Answert to Exercise 10.5.1 is mistaken

[kayuwg]

f <- mean
z <- 1
x <- list(f = mean, z = 1)
f <- function(x) x + 1
z <- 10

identical(with(x, f(z)), x$f(x$z))
#> [1] TRUE
identical(with(x, f(z)), f(x$z))
#> [1] FALSE
identical(with(x, f(z)), x$f(z))
#> [1] FALSE
identical(with(x, f(z)), f(z))
#> [1] FALSE

I believe (a) is the correct answer. I assign the copyright of this contribution to Malte Grosser and Henning Bumann.

[henningsway]

Hey @Elucidase,

thank you for your contribution. Could you elaborate, why you define f and z twice?

If you wrote the code like this all expressions would be true, right?

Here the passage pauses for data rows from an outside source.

/-- Conversely, equal `(K_P, K_P)`-double cosets of the representatives means one `K_P`-orbit.
[cite: CartierCorvallis1979, §IV (4.2)] -/
theorem mem_orbit_of_doubleCoset_section_eq (hs : ∀ γ, (s γ : G ⧸ K) = γ) {γ₀ γ : G ⧸ K}
    (hγ : DoubleCoset.mk (P ⊓ K) (P ⊓ K) (s γ) = DoubleCoset.mk (P ⊓ K) (P ⊓ K) (s γ₀)) :
    γ ∈ orbit (↥(P ⊓ K)) γ₀ := by
  obtain ⟨b, hb, c, hc, hbc⟩ := (DoubleCoset.eq _ _ _ _).1 hγ
  rw [mem_orbit_symm]
  refine mem_orbit_iff.2 ⟨⟨b, hb⟩, ?_⟩
  change (b • γ : G ⧸ K) = γ₀
  rw [← hs γ, ← hs γ₀, MulAction.Quotient.smul_coe, smul_eq_mul, hbc, QuotientGroup.eq]
  simpa [mul_assoc] using (Subgroup.mem_inf.1 hc).2

/-- **The fibres of `γ ↦ K_P p_γ K_P` on `{γ ∈ KgK/K : a γ = μ}` are the `K_P`-orbits.** [cite: CartierCorvallis1979, §IV (4.2)] -/
theorem filter_doubleCoset_eq_finite_toFinset (h : IsIwasawaExponent P K a) [IsHeckeTriple (⊤ : Submonoid G) K K]
    (hsP : ∀ γ, s γ ∈ P) (hs : ∀ γ, (s γ : G ⧸ K) = γ) (g : G) (μ : Λ)
    [DecidablePred fun α : G ⧸ K => a α.out = μ] [DecidableEq (DoubleCoset.Quotient (↑(P ⊓ K) : Set G) ↑(P ⊓ K))]
    {γ₀ : G ⧸ K} (hγ₀ : γ₀ ∈ (finite_orbit_quotient K g).toFinset.filter (fun α => a α.out = μ))
    (hfin : (orbit (↥(P ⊓ K)) γ₀).Finite) :
    ((finite_orbit_quotient K g).toFinset.filter (fun α => a α.out = μ)).filter
        (fun γ => DoubleCoset.mk (P ⊓ K) (P ⊓ K) (s γ) = DoubleCoset.mk (P ⊓ K) (P ⊓ K) (s γ₀)) = hfin.toFinset := by
  ext γ
  rw [Finset.mem_filter, Set.Finite.mem_toFinset]
  constructor
  · rintro ⟨-, hγ⟩
    exact mem_orbit_of_doubleCoset_section_eq hs hγ
  · intro hγ
    exact ⟨h.orbit_subset_filter_orbit g μ hγ₀ hγ, doubleCoset_section_eq_of_mem_orbit hsP hs hγ⟩

/-- **The fibre over `K_P p_γ K_P` has `[K_P : K_P ∩ p_γ K_P p_γ⁻¹]` elements.** [cite: CartierCorvallis1979, §I.3] -/
theorem card_filter_doubleCoset_eq_relIndex (h : IsIwasawaExponent P K a) [IsHeckeTriple (⊤ : Submonoid G) K K]
    (hsP : ∀ γ, s γ ∈ P) (hs : ∀ γ, (s γ : G ⧸ K) = γ) (g : G) (μ : Λ)
    [DecidablePred fun α : G ⧸ K => a α.out = μ] [DecidableEq (DoubleCoset.Quotient (↑(P ⊓ K) : Set G) ↑(P ⊓ K))]
    {γ₀ : G ⧸ K} (hγ₀ : γ₀ ∈ (finite_orbit_quotient K g).toFinset.filter (fun α => a α.out = μ)) :
    (((finite_orbit_quotient K g).toFinset.filter (fun α => a α.out = μ)).filter
        (fun γ => DoubleCoset.mk (P ⊓ K) (P ⊓ K) (s γ) = DoubleCoset.mk (P ⊓ K) (P ⊓ K) (s γ₀))).card =
      (toConjAct (s γ₀) • (P ⊓ K)).relIndex (P ⊓ K) := by
  rw [h.filter_doubleCoset_eq_finite_toFinset hsP hs g μ hγ₀ (finite_orbit_inf γ₀),
    ← Set.ncard_eq_toFinset_card _ (finite_orbit_inf γ₀), ← relIndex_conj_eq_of_mem (hsP γ₀),
    ← ncard_orbit_subgroup_mk, hs]

/-- **Inversion**: if `γ₀ = p₀ K ⊆ KgK` has `a γ₀ = μ` (`p₀ ∈ P`), then `p₀⁻¹ K ⊆ Kg⁻¹K` has exponent `-μ`.
[cite: CartierCorvallis1979, §IV (4.2)] -/
theorem inv_mem_filter_orbit (h : IsIwasawaExponent P K a) [IsHeckeTriple (⊤ : Submonoid G) K K]
    (hsP : ∀ γ, s γ ∈ P) (hs : ∀ γ, (s γ : G ⧸ K) = γ) (g : G) (μ : Λ)
    [DecidablePred fun α : G ⧸ K => a α.out = μ] [DecidablePred fun α : G ⧸ K => a α.out = -μ]
    {γ₀ : G ⧸ K} (hγ₀ : γ₀ ∈ (finite_orbit_quotient K g).toFinset.filter (fun α => a α.out = μ)) :
    (((s γ₀)⁻¹ : G) : G ⧸ K) ∈ (finite_orbit_quotient K g⁻¹).toFinset.filter (fun α => a α.out = -μ) := by
  rw [mem_filter_orbit_iff] at hγ₀ ⊢
  obtain ⟨hγ₀, hμ⟩ := hγ₀
  rw [← hs γ₀, heckeAlgebra.coe_mem_orbit_coe_iff] at hγ₀
  obtain ⟨b, hb, c, hc, hbc⟩ := hγ₀
  refine ⟨(heckeAlgebra.coe_mem_orbit_coe_iff K _ _).2 ⟨c⁻¹, K.inv_mem hc, b⁻¹, K.inv_mem hb, by rw [hbc]; group⟩, ?_⟩
  rw [h.apply_out_coe, h.apply_inv_of_mem_left (hsP γ₀), ← h.apply_out_eq_apply_section hs, hμ]

/-- The representative of `p₀⁻¹K` is `p₀⁻¹ k` with `k ∈ K_P`; hence `K_P (p_{p₀⁻¹K})⁻¹ K_P = K_P p₀ K_P`.
[cite: CartierCorvallis1979, §IV (4.2)] -/
theorem doubleCoset_section_inv (hsP : ∀ γ, s γ ∈ P) (hs : ∀ γ, (s γ : G ⧸ K) = γ) (γ₀ : G ⧸ K) :
    DoubleCoset.mk (P ⊓ K) (P ⊓ K) (s (((s γ₀)⁻¹ : G) : G ⧸ K))⁻¹ = DoubleCoset.mk (P ⊓ K) (P ⊓ K) (s γ₀) := by
  have hk : (((s γ₀)⁻¹ : G) : G ⧸ K) = (s (((s γ₀)⁻¹ : G) : G ⧸ K) : G ⧸ K) := (hs _).symm
  rw [QuotientGroup.eq, inv_inv] at hk
  rw [DoubleCoset.eq]
  exact ⟨(s γ₀) * s (((s γ₀)⁻¹ : G) : G ⧸ K), Subgroup.mem_inf.2 ⟨P.mul_mem (hsP _) (hsP _), hk⟩, 1,
    (P ⊓ K).one_mem, by group⟩

/-- The conjugate of `K_P` by the representative of `p₀⁻¹K` is `p₀⁻¹ K_P p₀`. [cite: CartierCorvallis1979, §IV (4.2)] -/
theorem conj_section_inv (hsP : ∀ γ, s γ ∈ P) (hs : ∀ γ, (s γ : G ⧸ K) = γ) (γ₀ : G ⧸ K) :
    toConjAct (s (((s γ₀)⁻¹ : G) : G ⧸ K)) • (P ⊓ K) = toConjAct (s γ₀)⁻¹ • (P ⊓ K) := by
  have hk : (((s γ₀)⁻¹ : G) : G ⧸ K) = (s (((s γ₀)⁻¹ : G) : G ⧸ K) : G ⧸ K) := (hs _).symm
  rw [QuotientGroup.eq, inv_inv] at hk
  have hmem : (s γ₀) * s (((s γ₀)⁻¹ : G) : G ⧸ K) ∈ P ⊓ K := Subgroup.mem_inf.2 ⟨P.mul_mem (hsP _) (hsP _), hk⟩
  have e : s (((s γ₀)⁻¹ : G) : G ⧸ K) = (s γ₀)⁻¹ * ((s γ₀) * s (((s γ₀)⁻¹ : G) : G ⧸ K)) := by group
  rw [e, toConjAct_mul, mul_smul, Subgroup.conjAct_pointwise_smul_eq_self (Subgroup.le_normalizer hmem)]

x <- list(f = function(x) x + 1, z = 1)
f <- function(x) x + 1
z <- 1

identical(with(x, f(z)), x$f(x$z))
identical(with(x, f(z)), f(x$z))
identical(with(x, f(z)), x$f(z))
identical(with(x, f(z)), f(z))

[kayuwg]

@henningsway By "equivalent", we should mean that they are identical under any condition. I think the exercise is asking when we use with are the non-function variables and/or functions found in the expression found from the list or from the global environment. The result is that both non-functions and functions are found in the list but not from the environment from which with is called. By redefining f and z in the global environment and make them different from the ones in the list, I tried to confirm the above claimed rule.

[henningsway]

I'm just not sure. I feel that the current in the book is correct though I may not see the issue fully. @Tazinho please reopen, if we need to change sth here.

Thank you @Elucidase for bringing this up anyway! (: